3. a kind of method for optimizing hard disk service life according to claim 2, which is characterized in that the test parameter threshold Value is pre-set according to selected test parameter type, the set-up mode of test parameter threshold value are as follows: user is voluntarily according to need It asks the specific value of test parameter threshold value is arranged.

4. a kind of method for optimizing hard disk service life according to any one of claims 1 to 3, which is characterized in that the survey The specific value of examination parameter is collected using smartctl tool.

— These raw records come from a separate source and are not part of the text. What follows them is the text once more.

import Mathlib
import Summits.NavierStokesRegularity.NavierStokesRegularity.Theses.ParabolicDriftLiouville
import HarnessLib

/-!
# `ParabolicDriftLiouville.Assembly` — the route's assembly (item stmt-NavierStokesRegularity-19505;
  pure logic)

**Statement.** `ParabolicDriftLiouville → DiagonalContainment → NoTypeII → the Clay statement`.

PROOF. The route file `Theses/ParabolicDriftLiouville.lean` carries the planner-authored,
kernel-checked deciding theorem `Theses.ParabolicDriftLiouville.closes`, whose hypotheses are
exactly the route's items and whose conclusion is the registered leaf; the assembly item is that
implication written as ONE proposition, so it is closed by applying `closes` to the hypotheses.

HONEST FRAMING: glue between the route's own statements (about HYPOTHETICAL objects); nothing
here bears on the regularity problem itself.
-/

noncomputable section

set_option linter.dupNamespace false

namespace Summit.NavierStokesRegularity.NavierStokesRegularity.Theorems

open Summit.NavierStokesRegularity.NavierStokesRegularity.Theses.ParabolicDriftLiouville in
/-- **Item stmt-NavierStokesRegularity-19505** (`ParabolicDriftLiouville.Assembly`): the route's
chain of items implies its registered leaf, by the route file's deciding theorem `closes`. [this
file] -/
theorem parabolicDriftLiouville_assembly_proof :
    Summit.NavierStokesRegularity.NavierStokesRegularity.Theses.ParabolicDriftLiouville.Assembly := by
  unfold Summit.NavierStokesRegularity.NavierStokesRegularity.Theses.ParabolicDriftLiouville.Assembly
  intro h₁ h₂ h₃
  exact closes h₁ h₂ h₃

end Summit.NavierStokesRegularity.NavierStokesRegularity.Theorems

end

5. a kind of system for optimizing hard disk service life characterized by comprising

Test module, for testing the test parameter on monitoring point；

Test parameter collection module, the test parameter specific value tested for collecting test module described in simultaneously typing；

Contrast module, test parameter specific value and the test parameter threshold for being collected to the test parameter collection module The pre-set test parameter threshold value of value presetting module compares judgement；

Hard disk downline module is removed, the hard disk for having reached test parameter threshold value for the specific value to test parameter removes It is offline；

And upper wire module again, be used for: when hard disks all in cluster hard disk by removals hard disk downline module removal it is offline Afterwards, wire module is gone up again by all hard disks in cluster hard disk again online use.

6. a kind of system for optimizing hard disk service life according to claim 5, which is characterized in that the test parameter is received Collect module and uses smartctl tool.